Insights Into How Bing and Google Search Index Content

Now here’s the really interesting part for all the search geeks interested in how Google and Bing index content.

The Microsoft Bing search index responded to the Gemini content differently from how Google search did. While Google was still showing three search results in the early morning of February 13th, Bing was only showing one result from the subdomain. There was a seemingly random quality to what was indexed and how much of it.

Why Did Gemini Chat Pages Leak?

Here are the known facts:

Google had a robots.txt in place since the February 8th. Both Google and Bing indexed pages from the gemini.google.com subdomain. Both Google and Bing may have discovered links to the chats and subsequently indexed them. The search engines indexed the content regardless of the robots.txt and then began dumping them.

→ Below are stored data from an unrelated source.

/-- Concrete core: incipient order on `[a, 0]` (all large `L`) + the local convex step on `[lo, 0] ⊇ [a, 0]` give the
growth law on every subinterval of `[a, 0]` with slack `⌈(-a)/s⌉₊ · |η_L|`. [folklore] -/
theorem split_growth_core (U δ lo a s b : ℝ) (η : ℕ → ℝ) (L₀ L₁ : ℕ) (hlo : lo ≤ a) (hs : 0 < s)
    (hinc : ∀ (L : ℕ) [NeZero L], L₁ ≤ L → Even L → ∀ g : ℝ, a ≤ g → g ≤ 0 → ∀ ψ : Literature.MathematicalPhysics.QuantumLattice.Fock (Literature.MathematicalPhysics.QuantumLattice.Orb (Literature.MathematicalPhysics.QuantumLattice.FermionTorus 2 L)), star ψ ⬝ᵥ ψ = 1 → Literature.MathematicalPhysics.QuantumLattice.IsGroundStateInSector (Literature.MathematicalPhysics.QuantumLattice.hubbardTorus 2 L 1 U - ((g : ℝ) : ℂ) • (∑ x : Literature.Probability.LatticeModels.TorusSite 2 L, Matrix.conjTranspose (Literature.MathematicalPhysics.QuantumLattice.localPair Literature.MathematicalPhysics.QuantumLattice.dWaveFormFactor L x) * Literature.MathematicalPhysics.QuantumLattice.localPair Literature.MathematicalPhysics.QuantumLattice.dWaveFormFactor L x)) (2 * ⌊(1 - δ) * (L : ℝ) ^ 2 / 2⌋₊) 0 ψ → 1 / (L : ℝ) ≤ ((Literature.MathematicalPhysics.QuantumLattice.expect (Matrix.conjTranspose (Literature.MathematicalPhysics.QuantumLattice.pairField Literature.MathematicalPhysics.QuantumLattice.dWaveFormFactor L) * Literature.MathematicalPhysics.QuantumLattice.pairField Literature.MathematicalPhysics.QuantumLattice.dWaveFormFactor L) ψ).re / (L : ℝ) ^ 4))
    (hV : ∀ (L : ℕ) [NeZero L], L₀ ≤ L → Even L → ∀ g₂ g₃ : ℝ, lo ≤ g₂ → g₂ ≤ g₃ → g₃ ≤ 0 → g₃ ≤ g₂ + s → (∀ g : ℝ, g₂ ≤ g → g ≤ g₃ → ∀ ψ : Literature.MathematicalPhysics.QuantumLattice.Fock (Literature.MathematicalPhysics.QuantumLattice.Orb (Literature.MathematicalPhysics.QuantumLattice.FermionTorus 2 L)), star ψ ⬝ᵥ ψ = 1 → Literature.MathematicalPhysics.QuantumLattice.IsGroundStateInSector (Literature.MathematicalPhysics.QuantumLattice.hubbardTorus 2 L 1 U - ((g : ℝ) : ℂ) • (∑ x : Literature.Probability.LatticeModels.TorusSite 2 L, Matrix.conjTranspose (Literature.MathematicalPhysics.QuantumLattice.localPair Literature.MathematicalPhysics.QuantumLattice.dWaveFormFactor L x) * Literature.MathematicalPhysics.QuantumLattice.localPair Literature.MathematicalPhysics.QuantumLattice.dWaveFormFactor L x)) (2 * ⌊(1 - δ) * (L : ℝ) ^ 2 / 2⌋₊) 0 ψ → 1 / (L : ℝ) ≤ ((Literature.MathematicalPhysics.QuantumLattice.expect (Matrix.conjTranspose (Literature.MathematicalPhysics.QuantumLattice.pairField Literature.MathematicalPhysics.QuantumLattice.dWaveFormFactor L) * Literature.MathematicalPhysics.QuantumLattice.pairField Literature.MathematicalPhysics.QuantumLattice.dWaveFormFactor L) ψ).re / (L : ℝ) ^ 4)) → ∀ ψ₃ : Literature.MathematicalPhysics.QuantumLattice.Fock (Literature.MathematicalPhysics.QuantumLattice.Orb (Literature.MathematicalPhysics.QuantumLattice.FermionTorus 2 L)), star ψ₃ ⬝ᵥ ψ₃ = 1 → Literature.MathematicalPhysics.QuantumLattice.IsGroundStateInSector (Literature.MathematicalPhysics.QuantumLattice.hubbardTorus 2 L 1 U - ((g₃ : ℝ) : ℂ) • (∑ x : Literature.Probability.LatticeModels.TorusSite 2 L, Matrix.conjTranspose (Literature.MathematicalPhysics.QuantumLattice.localPair Literature.MathematicalPhysics.QuantumLattice.dWaveFormFactor L x) * Literature.MathematicalPhysics.QuantumLattice.localPair Literature.MathematicalPhysics.QuantumLattice.dWaveFormFactor L x)) (2 * ⌊(1 - δ) * (L : ℝ) ^ 2 / 2⌋₊) 0 ψ₃ → ∃ ψ₂ : Literature.MathematicalPhysics.QuantumLattice.Fock (Literature.MathematicalPhysics.QuantumLattice.Orb (Literature.MathematicalPhysics.QuantumLattice.FermionTorus 2 L)), star ψ₂ ⬝ᵥ ψ₂ = 1 ∧ Literature.MathematicalPhysics.QuantumLattice.IsGroundStateInSector (Literature.MathematicalPhysics.QuantumLattice.hubbardTorus 2 L 1 U - ((g₂ : ℝ) : ℂ) • (∑ x : Literature.Probability.LatticeModels.TorusSite 2 L, Matrix.conjTranspose (Literature.MathematicalPhysics.QuantumLattice.localPair Literature.MathematicalPhysics.QuantumLattice.dWaveFormFactor L x) * Literature.MathematicalPhysics.QuantumLattice.localPair Literature.MathematicalPhysics.QuantumLattice.dWaveFormFactor L x)) (2 * ⌊(1 - δ) * (L : ℝ) ^ 2 / 2⌋₊) 0 ψ₂ ∧ (-1 / Real.log (((Literature.MathematicalPhysics.QuantumLattice.expect (Matrix.conjTranspose (Literature.MathematicalPhysics.QuantumLattice.pairField Literature.MathematicalPhysics.QuantumLattice.dWaveFormFactor L) * Literature.MathematicalPhysics.QuantumLattice.pairField Literature.MathematicalPhysics.QuantumLattice.dWaveFormFactor L) ψ₂).re / (L : ℝ) ^ 4) / 64)) + b * (g₃ - g₂) ≤ (-1 / Real.log (((Literature.MathematicalPhysics.QuantumLattice.expect (Matrix.conjTranspose (Literature.MathematicalPhysics.QuantumLattice.pairField Literature.MathematicalPhysics.QuantumLattice.dWaveFormFactor L) * Literature.MathematicalPhysics.QuantumLattice.pairField Literature.MathematicalPhysics.QuantumLattice.dWaveFormFactor L) ψ₃).re / (L : ℝ) ^ 4) / 64)) + η L) :
    ∀ (L : ℕ) [NeZero L], max L₀ L₁ ≤ L → Even L → ∀ g₂ g₃ : ℝ, a ≤ g₂ → g₂ ≤ g₃ → g₃ ≤ 0 → ∀ ψ₃ : Literature.MathematicalPhysics.QuantumLattice.Fock (Literature.MathematicalPhysics.QuantumLattice.Orb (Literature.MathematicalPhysics.QuantumLattice.FermionTorus 2 L)), star ψ₃ ⬝ᵥ ψ₃ = 1 → Literature.MathematicalPhysics.QuantumLattice.IsGroundStateInSector (Literature.MathematicalPhysics.QuantumLattice.hubbardTorus 2 L 1 U - ((g₃ : ℝ) : ℂ) • (∑ x : Literature.Probability.LatticeModels.TorusSite 2 L, Matrix.conjTranspose (Literature.MathematicalPhysics.QuantumLattice.localPair Literature.MathematicalPhysics.QuantumLattice.dWaveFormFactor L x) * Literature.MathematicalPhysics.QuantumLattice.localPair Literature.MathematicalPhysics.QuantumLattice.dWaveFormFactor L x)) (2 * ⌊(1 - δ) * (L : ℝ) ^ 2 / 2⌋₊) 0 ψ₃ → ∃ ψ₂ : Literature.MathematicalPhysics.QuantumLattice.Fock (Literature.MathematicalPhysics.QuantumLattice.Orb (Literature.MathematicalPhysics.QuantumLattice.FermionTorus 2 L)), star ψ₂ ⬝ᵥ ψ₂ = 1 ∧ Literature.MathematicalPhysics.QuantumLattice.IsGroundStateInSector (Literature.MathematicalPhysics.QuantumLattice.hubbardTorus 2 L 1 U - ((g₂ : ℝ) : ℂ) • (∑ x : Literature.Probability.LatticeModels.TorusSite 2 L, Matrix.conjTranspose (Literature.MathematicalPhysics.QuantumLattice.localPair Literature.MathematicalPhysics.QuantumLattice.dWaveFormFactor L x) * Literature.MathematicalPhysics.QuantumLattice.localPair Literature.MathematicalPhysics.QuantumLattice.dWaveFormFactor L x)) (2 * ⌊(1 - δ) * (L : ℝ) ^ 2 / 2⌋₊) 0 ψ₂ ∧ (-1 / Real.log (((Literature.MathematicalPhysics.QuantumLattice.expect (Matrix.conjTranspose (Literature.MathematicalPhysics.QuantumLattice.pairField Literature.MathematicalPhysics.QuantumLattice.dWaveFormFactor L) * Literature.MathematicalPhysics.QuantumLattice.pairField Literature.MathematicalPhysics.QuantumLattice.dWaveFormFactor L) ψ₂).re / (L : ℝ) ^ 4) / 64)) + b * (g₃ - g₂) ≤ (-1 / Real.log (((Literature.MathematicalPhysics.QuantumLattice.expect (Matrix.conjTranspose (Literature.MathematicalPhysics.QuantumLattice.pairField Literature.MathematicalPhysics.QuantumLattice.dWaveFormFactor L) * Literature.MathematicalPhysics.QuantumLattice.pairField Literature.MathematicalPhysics.QuantumLattice.dWaveFormFactor L) ψ₃).re / (L : ℝ) ^ 4) / 64)) + (⌈(-a) / s⌉₊ : ℝ) * |η L| := by
  intro L _ hL hEven g₂ g₃ h2 h23 h3 ψ₃ hn3 hgs3
  have hL₀ : L₀ ≤ L := le_of_max_le_left hL
  have hL₁ : L₁ ≤ L := le_of_max_le_right hL
  have key := split_telescope (c := (0:ℝ)) (b := b) (e := η L)
    (fun (g : ℝ) (ψ : Literature.MathematicalPhysics.QuantumLattice.Fock (Literature.MathematicalPhysics.QuantumLattice.Orb (Literature.MathematicalPhysics.QuantumLattice.FermionTorus 2 L))) => star ψ ⬝ᵥ ψ = 1 ∧ Literature.MathematicalPhysics.QuantumLattice.IsGroundStateInSector (Literature.MathematicalPhysics.QuantumLattice.hubbardTorus 2 L 1 U - ((g : ℝ) : ℂ) • (∑ x : Literature.Probability.LatticeModels.TorusSite 2 L, Matrix.conjTranspose (Literature.MathematicalPhysics.QuantumLattice.localPair Literature.MathematicalPhysics.QuantumLattice.dWaveFormFactor L x) * Literature.MathematicalPhysics.QuantumLattice.localPair Literature.MathematicalPhysics.QuantumLattice.dWaveFormFactor L x)) (2 * ⌊(1 - δ) * (L : ℝ) ^ 2 / 2⌋₊) 0 ψ)
    (fun ψ => (-1 / Real.log (((Literature.MathematicalPhysics.QuantumLattice.expect (Matrix.conjTranspose (Literature.MathematicalPhysics.QuantumLattice.pairField Literature.MathematicalPhysics.QuantumLattice.dWaveFormFactor L) * Literature.MathematicalPhysics.QuantumLattice.pairField Literature.MathematicalPhysics.QuantumLattice.dWaveFormFactor L) ψ).re / (L : ℝ) ^ 4) / 64))) hs
    (by
      intro p q hp hpq hq hqs φ hφ
      obtain ⟨φ₂, h1, h2', h3'⟩ := hV L hL₀ hEven p q (le_trans hlo hp) hpq hq hqs
        (fun g hg1 hg2 ψ hψ hg => hinc L hL₁ hEven g (le_trans hp hg1) (le_trans hg2 hq) ψ hψ hg) φ hφ.1 hφ.2
      exact ⟨φ₂, ⟨h1, h2'⟩, h3'⟩)
  have hlen : g₃ - g₂ ≤ (⌈(-a) / s⌉₊ : ℝ) * s := by
    have hc : (-a) / s ≤ (⌈(-a) / s⌉₊ : ℝ) := Nat.le_ceil _
    have : -a ≤ (⌈(-a) / s⌉₊ : ℝ) * s := by
      rw [div_le_iff₀ hs] at hc
      exact hc
    linarith
  obtain ⟨ψ₂, ⟨hn2, hgs2⟩, hk⟩ := key ⌈(-a) / s⌉₊ g₂ g₃ h2 h23 h3 hlen ψ₃ ⟨hn3, hgs3⟩
  exact ⟨ψ₂, hn2, hgs2, hk⟩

That brings us back to the question of why these pages started dropping off of the search results of both Google and Bing. My guess is that the Google Gemini chat pages are low quality webpages that are not worth showing for what are essentially longtail searches (site:gemini.google.com/share/). There’s really no useful reason to surface these pages in the search results.

Content that is blocked by Robots.txt can still be discovered, crawled and end up in the search index and if the pages are useful they can also rank, unless they are not useful. I think this may be the case.